Deciding an approval

POST /executions/:id/approve
Content-Type: application/json

{
  "decision": "approved",
  "node_id": "submit_payment",
  "user_id": "alice",
  "comment": "Verified payment amount, looks correct."
}

decision must be "approved" or "rejected". node_id is optional when exactly one approval is pending; the runtime infers it. comment is optional. An optional state_patch object is merged into execution state before the node resumes.

Response codes:

CodeCondition
200Decision recorded and node scheduled to resume.
400Multiple approvals pending and node_id was omitted.
409Nothing is pending, or node_id does not match a pending node, or the execution is already in a terminal state (completed, failed, cancelled, or limit_exceeded).

Rejection behavior. When you reject, the node fails and the workflow fails with a reason that includes the decider's user_id and comment. Rejection is terminal for that execution.

Approval behavior. When you approve, the ApprovalReceived event is appended and the scheduler picks up the node on its next tick. The node then runs through the normal scheduling path as if the hold never existed.

MCP tool: jamjet_approve

The runtime exposes a jamjet_approve MCP tool through its built-in MCP bridge. It follows the same rules as the REST endpoint: you pass execution_id, decision, and optionally node_id, user_id, and comment.
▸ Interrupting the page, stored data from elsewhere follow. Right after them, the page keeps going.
import Summits.ResolutionOfSingularities.ResolutionOfSingularities.Theorems.PurelyInseparableDim4ResConeMidTameSlices
import Summits.ResolutionOfSingularities.ResolutionOfSingularities.Theorems.PurelyInseparableDim4ShadeTwoSwapWindow
import Summits.ResolutionOfSingularities.ResolutionOfSingularities.Theorems.PurelyInseparableDim4E2OfCJSAllPrimes
import Summits.ResolutionOfSingularities.ResolutionOfSingularities.Theorems.PurelyInseparableDim4ResConeKTwoFive
import HarnessLib
import HarnessLib.Audit.Tags

/-!
# Purely inseparable four-folds — THE K2(p) LEDGER FOR EVERY PRIME, v0: K2(p) ⟺ the `2·(p − 3)` HIGH TAME TAILS are empty
# (shades `3 ≤ d ≤ p − 1`, polar-kernel rank `e_G ∈ {3, 2}`); the shade-2 slices drop for every `p`
# (cell `res-dim4-pi`, D-0157 DOOR 2, K2(p) lane holder's SOCKET OF RECORD toward K2(7) and the later rungs)

[OURS · counted 0 · cell `res-dim4-pi` · K2(p) lane holder res-dim4-p-12 g4 (memo `SLICE-B-ARCH-g3.md` §18).]  **HONEST LABEL.**
BOOKKEEPING about OUR MODEL (the coordinate point-blow-up walk `Step0 p` with cleaning on presented states `(F, r, exc)` of
`z^p + F(x₁..x₄)`, ISOLATED regime).  It proves NO case of K2(p): it only says which tail statements K2(p) consists of.  Nothing here
proves `NoAboveFloorTrap p p` for any `p ≥ 7`, `NoIsolatedTrap p p`, CJS Key Theorem 6.40 or resolution of singularities in
dimension ≥ 4 / characteristic `p` — NOT proved.  AI kernel work, weaker than expert review.

WHAT IT COMPOSES (all p-generic tree theorems): res-dim4-p-3's base-change ledger `K2BaseChange.noAboveFloorTrap_iff_midTameSlices`
(K2(p) ⟺ no constant-shade POWER-CONE trap (`e_G = 3`) and no constant-shade BINARY-CONE trap (`e_G = 2`) with `2 ≤ d < p`; slice A
`d ≥ p` by `no_constantShadeTrap_of_le_shade`, `e_G = 4` / `d ≤ 1` by the slices files) with res-dim4-p-7 g3's shade-2 phase
`ResCone.no_isolated_shadeTwo_trap (p)` (NO isolated above-floor `Step0 p` chain of constant shade `2`, any `e_G`, every prime).
Hence for every prime `p`:

* `noAboveFloorTrap_iff_highTameSlices (p)` — **K2(p) ⟺ no power-cone trap and no binary-cone trap of constant shade `3 ≤ d < p`**
  (chains normalised to start at the tail, `x^{r₀} ∣ F₀`);
* `noAboveFloorTrap_iff_highTails (p)` — the same in the TAIL-SOCKET dress the kills are written in (witnessed chains `c j b`,
  `x^{r₀} ∣ F₀`, above floor, shade `≡ d` and `e_G ≡ e` from some `k₀`): **K2(p) ⟺ TAIL(p, d, e) = ∅ for all `3 ≤ d ≤ p − 1`,
  `e ∈ {2, 3}`** — `2·(p − 3)` statements: 4 at `p = 5` (the K27/v8 ledgers of record discharge them: (5,3,3)/(5,4,3) by the
  two-slot / C∞ games, (5,3,2) = TAIL-B p706443/p707410, (5,4,2) = TAIL-D p707872 ⇒ `noAboveFloorTrap_five` p708920), **8 at `p = 7`**,
  16 at `p = 11`.
* `highTail_false_of_noAboveFloorTrap` — the trivial converse per tail.
* SMALL PRIMES: at `p ≤ 3` the case list is EMPTY (`3 ≤ d < p` unsatisfiable), so the iff re-proves the TREE theorems K2(2)/K2(3)
  (`E2OfCJS.noAboveFloorTrap_of_le_three`: `PolarParity.noAboveFloorTrap_two`, `RidgeBudget.noAboveFloorTrap_three`) and nothing new; with
  K2(5) (`noAboveFloorTrap_five`, p708920) this gives `noAboveFloorTrap_of_le_five`.  The ledger is MEANT for `p ≥ 7` (res-dim4-crit-4 g6
  SR-4-g6-01): no board line «K2(2)/K2(3)» is a result about order-2/3 singularities.
* THE CELL'S SENTENCE AFTER K2(5): `noIsolatedTrapQuestion_iff_of_KeyTheorem640_seven` — modulo CJS Thm 6.40 (`KeyTheorem640_char_localized_isolated`,
  F-111, unproved here) the F4-I question `NoIsolatedTrapQuestion` (no infinite ISOLATED point-blow-up chain of `z^p + F(x₁..x₄)`, every prime)
  is EQUIVALENT to K2(p) for the primes `p ≥ 7` (res-dim4-p-11/p-1's `E2OfCJS.noIsolatedTrapQuestion_iff_of_KeyTheorem640` had `p ≥ 5`); and
  `noIsolatedTrapQuestion_iff_highTails_of_KeyTheorem640` — the same with K2(p) unfolded into its `2·(p − 3)` high tails.

[cite: CossartJannsenSaito2020, Thm. 3.14] [cite: HauserPerlega2019PRIMS, §2] bears_on: LADDER-RESOLUTION:D157-DOOR2 (res-dim4-pi · K2(p)
ledger ∀ p, v0).  Supports stmt-ResolutionOfSingularities-16155 (helper).
-/

set_option linter.dupNamespace false -- mandated namespace of this single-conjunct summit

noncomputable section

namespace Summit.ResolutionOfSingularities.ResolutionOfSingularities.Theorems.PIDim4

namespace ResCone

open MvPolynomial
open Literature.AlgebraicGeometry.Resolution
open Literature.AlgebraicGeometry.Resolution.CentreBlowup
open Literature.AlgebraicGeometry.Resolution.Hauser2010
open Literature.AlgebraicGeometry.Resolution.HauserPerlega2019
open RidgeBudget (NoAboveFloorTrap)
open Literature.AlgebraicGeometry.CossartJannsenSaito2020 (KeyTheorem640_char_localized_isolated)

/-! ## 1. The ledger: K2(p) ⟺ the high tame tails, every prime -/

/-- **K2(p) ⟺ THE HIGH TAME SLICES ARE EMPTY** (every prime `p`, every field of characteristic `p`): `NoAboveFloorTrap p p` iff
there is no isolated above-floor `Step0 p` chain with `x^{r₀} ∣ F₀`, constant shade `3 ≤ d < p` and constant polar-kernel rank
`3` (power cones), nor one with rank `2` (binary cones).  The shade-2 slices of `noAboveFloorTrap_iff_midTameSlices` drop by
`no_isolated_shadeTwo_trap (p)`. [OURS · bookkeeping] [cite: CossartJannsenSaito2020, Thm. 3.14] -/
theorem noAboveFloorTrap_iff_highTameSlices (p : ℕ) [Fact p.Prime] :
    NoAboveFloorTrap p p ↔ ∀ (K : Type) [Field K] [CharP K p] [DecidableEq K],
      (¬ ∃ (c : ℕ → State K) (d : ℕ), 3 ≤ d ∧ d < p ∧
          (∀ e' ∈ (c 0).F.support, (c 0).r ≤ e') ∧
          ∀ k, IsIsolated p (c k).F ∧ Step0 p (c k) (c (k + 1)) ∧ ordZero (c k).F ≠ p ∧
            (c k).shade = (d : ℕ∞) ∧ Module.finrank K (resVertex (c k)) = 3) ∧
      (¬ ∃ (c : ℕ → State K) (d : ℕ), 3 ≤ d ∧ d < p ∧
          (∀ e' ∈ (c 0).F.support, (c 0).r ≤ e') ∧
          ∀ k, IsIsolated p (c k).F ∧ Step0 p (c k) (c (k + 1)) ∧ ordZero (c k).F ≠ p ∧
            (c k).shade = (d : ℕ∞) ∧ Module.finrank K (resVertex (c k)) = 2) := by
  rw [K2BaseChange.noAboveFloorTrap_iff_midTameSlices]
  refine forall_congr' fun K => forall_congr' fun _ => forall_congr' fun _ => forall_congr' fun _ => ?_
  -- the shade-2 slices are empty for every prime, whatever `e_G`
  have h2 : ∀ e : ℕ, ¬ ∃ (c : ℕ → State K) (d : ℕ), 2 ≤ d ∧ d < 3 ∧
      (∀ e' ∈ (c 0).F.support, (c 0).r ≤ e') ∧
      ∀ k, IsIsolated p (c k).F ∧ Step0 p (c k) (c (k + 1)) ∧ ordZero (c k).F ≠ p ∧
        (c k).shade = (d : ℕ∞) ∧ Module.finrank K (resVertex (c k)) = e := by
    rintro e ⟨c, d, hd2, hd3, hr0, hc⟩
    obtain rfl : d = 2 := by omega
    exact no_isolated_shadeTwo_trap p K ⟨c, hr0, fun k =>
      ⟨(hc k).1, (hc k).2.1, (hc k).2.2.1, by rw [(hc k).2.2.2.1]; rfl⟩⟩
  constructor
  · rintro ⟨hB, hC⟩
    exact ⟨fun ⟨c, d, hd3, hdp, hr0, hc⟩ => hB ⟨c, d, by omega, hdp, hr0, hc⟩,
      fun ⟨c, d, hd3, hdp, hr0, hc⟩ => hC ⟨c, d, by omega, hdp, hr0, hc⟩⟩
  · rintro ⟨hB, hC⟩
    refine ⟨fun ⟨c, d, hd2, hdp, hr0, hc⟩ => ?_, fun ⟨c, d, hd2, hdp, hr0, hc⟩ => ?_⟩
    · by_cases hd3 : 3 ≤ d
      · exact hB ⟨c, d, hd3, hdp, hr0, hc⟩
      · exact h2 3 ⟨c, d, hd2, by omega, hr0, hc⟩
    · by_cases hd3 : 3 ≤ d
      · exact hC ⟨c, d, hd3, hdp, hr0, hc⟩
      · exact h2 2 ⟨c, d, hd2, by omega, hr0, hc⟩

/-- **Every high tame TAIL is trivially excluded by K2(p)**: an isolated above-floor witnessed `Step0 p` chain is in particular an
isolated above-floor chain. [OURS · bookkeeping] -/
theorem highTail_false_of_noAboveFloorTrap (p : ℕ) (hK2 : NoAboveFloorTrap p p)
    (K : Type) [Field K] [CharP K p] [DecidableEq K] (c : ℕ → State K)
    (hc : ∀ k, IsIsolated p (c k).F ∧ Step0 p (c k) (c (k + 1))) (hfloor : ∀ k, ordZero (c k).F ≠ p) : False :=
  hK2 K ⟨c, fun k => ⟨(hc k).1, (hc k).2, hfloor k⟩⟩

/-- **THE K2(p) TAIL SOCKET, EVERY PRIME (v0).**  `NoAboveFloorTrap p p` iff for every field of characteristic `p`, every shade
`3 ≤ d < p` and every rank `e ∈ {2, 3}`: there is no witnessed isolated `Step0 p` chain `c j b` with `x^{r₀} ∣ F₀`, all states
above the floor, whose shade is `≡ d` and whose polar-kernel rank is `≡ e` from some time `k₀` on — `2·(p − 3)` tail statements
(4 at `p = 5`, 8 at `p = 7`).  [OURS · bookkeeping] [cite: CossartJannsenSaito2020, Thm. 3.14] -/
theorem noAboveFloorTrap_iff_highTails (p : ℕ) [Fact p.Prime] :
    NoAboveFloorTrap p p ↔ ∀ (K : Type) [Field K] [CharP K p] [DecidableEq K] (d e : ℕ),
      3 ≤ d → d < p → (e = 2 ∨ e = 3) →
      ∀ (c : ℕ → State K) (j : ℕ → Fin 4) (b : ℕ → Fin 4 → K),
        (∀ k, IsIsolated p (c k).F ∧ Step0 p (c k) (c (k + 1))) → FreeTail.IsWitnessedChain p c j b →
        (∀ e' ∈ (c 0).F.support, (c 0).r ≤ e') → (∀ k, ordZero (c k).F ≠ p) →
        ∀ k₀ : ℕ, (∀ k, k₀ ≤ k → (c k).shade = (d : ℕ∞)) →
          (∀ k, k₀ ≤ k → Module.finrank K (resVertex (c k)) = e) → False := by
  refine ⟨fun hK2 K _ _ _ d e _ _ _ c j b hc _ _ hfloor _ _ _ =>
      highTail_false_of_noAboveFloorTrap p hK2 K c hc hfloor, fun h => ?_⟩
  refine (noAboveFloorTrap_iff_highTameSlices p).mpr fun K _ _ _ => ⟨?_, ?_⟩
  · rintro ⟨c, d, hd3, hdp, hr0, hc⟩
    obtain ⟨j, b, hw⟩ := FreeTail.exists_witnesses fun k => (hc k).2.1
    exact h K d 3 hd3 hdp (Or.inr rfl) c j b (fun k => ⟨(hc k).1, (hc k).2.1⟩) hw hr0 (fun k => (hc k).2.2.1) 0
      (fun k _ => (hc k).2.2.2.1) (fun k _ => (hc k).2.2.2.2)
  · rintro ⟨c, d, hd3, hdp, hr0, hc⟩
    obtain ⟨j, b, hw⟩ := FreeTail.exists_witnesses fun k => (hc k).2.1
    exact h K d 2 hd3 hdp (Or.inl rfl) c j b (fun k => ⟨(hc k).1, (hc k).2.1⟩) hw hr0 (fun k => (hc k).2.2.1) 0
      (fun k _ => (hc k).2.2.2.1) (fun k _ => (hc k).2.2.2.2)

/-- **K2(p) FROM THE HIGH TAIL KILLS** (the direction the lane uses): per-`(d, e)` tail kills for `3 ≤ d < p`, `e ∈ {2, 3}`
give `NoAboveFloorTrap p p`. [OURS · bookkeeping] -/
theorem noAboveFloorTrap_of_highTails (p : ℕ) [Fact p.Prime]
    (h : ∀ (K : Type) [Field K] [CharP K p] [DecidableEq K] (d e : ℕ),
      3 ≤ d → d < p → (e = 2 ∨ e = 3) →
      ∀ (c : ℕ → State K) (j : ℕ → Fin 4) (b : ℕ → Fin 4 → K),
        (∀ k, IsIsolated p (c k).F ∧ Step0 p (c k) (c (k + 1))) → FreeTail.IsWitnessedChain p c j b →
        (∀ e' ∈ (c 0).F.support, (c 0).r ≤ e') → (∀ k, ordZero (c k).F ≠ p) →
        ∀ k₀ : ℕ, (∀ k, k₀ ≤ k → (c k).shade = (d : ℕ∞)) →
          (∀ k, k₀ ≤ k → Module.finrank K (resVertex (c k)) = e) → False) :
    NoAboveFloorTrap p p :=
  (noAboveFloorTrap_iff_highTails p).mpr h

/-! ## 2. After K2(5): the small primes, and the cell's sentence at `p ≥ 7` -/

/-- **K2(p) for every prime `p ≤ 5`** — K2(2)/K2(3) are the tree's (`E2OfCJS.noAboveFloorTrap_of_le_three`), K2(5) is
`noAboveFloorTrap_five` (p708920; OUR frame). [OURS · glue] [cite: CossartJannsenSaito2020, Thm. 3.14] -/
theorem noAboveFloorTrap_of_le_five (p : ℕ) [hp : Fact p.Prime] (h5 : p ≤ 5) : NoAboveFloorTrap p p := by
  by_cases h3 : p ≤ 3
  · exact E2OfCJS.noAboveFloorTrap_of_le_three p h3
  · have h4 : p ≠ 4 := by rintro rfl; exact absurd hp.out (by decide)
    obtain rfl : p = 5 := by omega
    exact noAboveFloorTrap_five

/-- **THE CELL'S SENTENCE AFTER K2(5).**  Given CJS Thm 6.40 (`KeyTheorem640_char_localized_isolated`, F-111, unproved in the tree),
the F4-I question `NoIsolatedTrapQuestion` (for every prime `p`, no infinite ISOLATED chain of point blow-ups of `z^p + F(x₁..x₄)` in
OUR frame) is EQUIVALENT to K2(p) = `NoAboveFloorTrap p p` for the primes `p ≥ 7`: wide floor ⟸ 6.40 (all `p`), narrow floor by
`RidgeBudget.narrowDrop` (all `p`), above floor at `p ≤ 5` by `noAboveFloorTrap_of_le_five`. [OURS · conditional on the NAMED PUBLISHED
FACT only] [cite: CossartJannsenSaito2020, Thm. 6.40] -/
theorem noIsolatedTrapQuestion_iff_of_KeyTheorem640_seven (hK640 : KeyTheorem640_char_localized_isolated.{0}) :
    NoIsolatedTrapQuestion ↔ ∀ p : ℕ, p.Prime → 7 ≤ p → NoAboveFloorTrap p p := by
  rw [E2OfCJS.noIsolatedTrapQuestion_iff_forall_noAboveFloorTrap_of_KeyTheorem640 hK640]
  refine ⟨fun h p hp _ => h p hp, fun h p hp => ?_⟩
  haveI : Fact p.Prime := ⟨hp⟩
  by_cases h5 : p ≤ 5
  · exact noAboveFloorTrap_of_le_five p h5
  · have h6 : p ≠ 6 := by rintro rfl; exact absurd hp (by decide)
    exact h p hp (by omega)

/-- **THE SAME IN TAIL FORM**: modulo CJS Thm 6.40, F4-I for every prime ⟺ for every prime `p ≥ 7`, every field of characteristic `p`,
every shade `3 ≤ d < p` and rank `e ∈ {2, 3}`, the high tame tail TAIL(p, d, e) is empty — the programme's remaining case list, in the
tree. [OURS · conditional on the NAMED PUBLISHED FACT only · bookkeeping] [cite: CossartJannsenSaito2020, Thm. 6.40, Thm. 3.14] -/
theorem noIsolatedTrapQuestion_iff_highTails_of_KeyTheorem640 (hK640 : KeyTheorem640_char_localized_isolated.{0}) :
    NoIsolatedTrapQuestion ↔ ∀ p : ℕ, p.Prime → 7 ≤ p →
      ∀ (K : Type) [Field K] [CharP K p] [DecidableEq K] (d e : ℕ),
      3 ≤ d → d < p → (e = 2 ∨ e = 3) →
      ∀ (c : ℕ → State K) (j : ℕ → Fin 4) (b : ℕ → Fin 4 → K),
        (∀ k, IsIsolated p (c k).F ∧ Step0 p (c k) (c (k + 1))) → FreeTail.IsWitnessedChain p c j b →
        (∀ e' ∈ (c 0).F.support, (c 0).r ≤ e') → (∀ k, ordZero (c k).F ≠ p) →
        ∀ k₀ : ℕ, (∀ k, k₀ ≤ k → (c k).shade = (d : ℕ∞)) →
          (∀ k, k₀ ≤ k → Module.finrank K (resVertex (c k)) = e) → False := by
  rw [noIsolatedTrapQuestion_iff_of_KeyTheorem640_seven hK640]
  refine forall_congr' fun p => forall_congr' fun hp => forall_congr' fun _ => ?_
  haveI : Fact p.Prime := ⟨hp⟩
  exact noAboveFloorTrap_iff_highTails p

end ResCone

end Summit.ResolutionOfSingularities.ResolutionOfSingularities.Theorems.PIDim4

end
This lets an agent or an MCP client decide approvals without direct HTTP access.

{
  "name": "jamjet_approve",
  "arguments": {
    "execution_id": "exec_01JM4X8NKWP2",
    "decision": "approved",
    "node_id": "submit_payment",
    "user_id": "alice",
    "comment": "Verified amount."
  }
}

End-to-end example

The following sequence uses curl. Replace exec_01... with the execution ID printed by jamjet run.

1. Register and start the workflow.

# Register the workflow definition
curl -s -X POST http://localhost:8080/workflows \
  -H "Content-Type: application/json" \
  -d @workflow.json

# Start an execution
curl -s -X POST http://localhost:8080/executions \
  -H "Content-Type: application/json" \
  -d '{"workflow_id": "payment-processor", "input": {"payment_id": "pay_001"}}'

2. Check that the node is parked.

The execution stays running while a node is waiting for approval.

curl -s http://localhost:8080/executions/exec_01JM4X8NKWP2/approvals
{
  "pending": [
    {
      "node_id": "submit_payment",
      "tool_name": "payments.submit",
      "sequence": 4
    }
  ],
  "decided": []
}

3. Approve and resume.

curl -s -X POST http://localhost:8080/executions/exec_01JM4X8NKWP2/approve \
  -H "Content-Type: application/json" \
  -d '{
    "decision": "approved",
    "user_id": "alice",
    "comment": "Amount verified."
  }'

4. Confirm the execution completed.

curl -s http://localhost:8080/executions/exec_01JM4X8NKWP2 | jq .status
# "completed"

To reject instead, replace "approved" with "rejected". The execution status will be "failed" with the decider and comment in the failure reason.

Runnable examples

examples/02-human-approval contains the policy snippet used on this page. examples/hitl-approval demonstrates an alternative human-in-the-loop pattern built on the human_approval node kind with a timeout, which is a different mechanism from require_approval_for policy gating.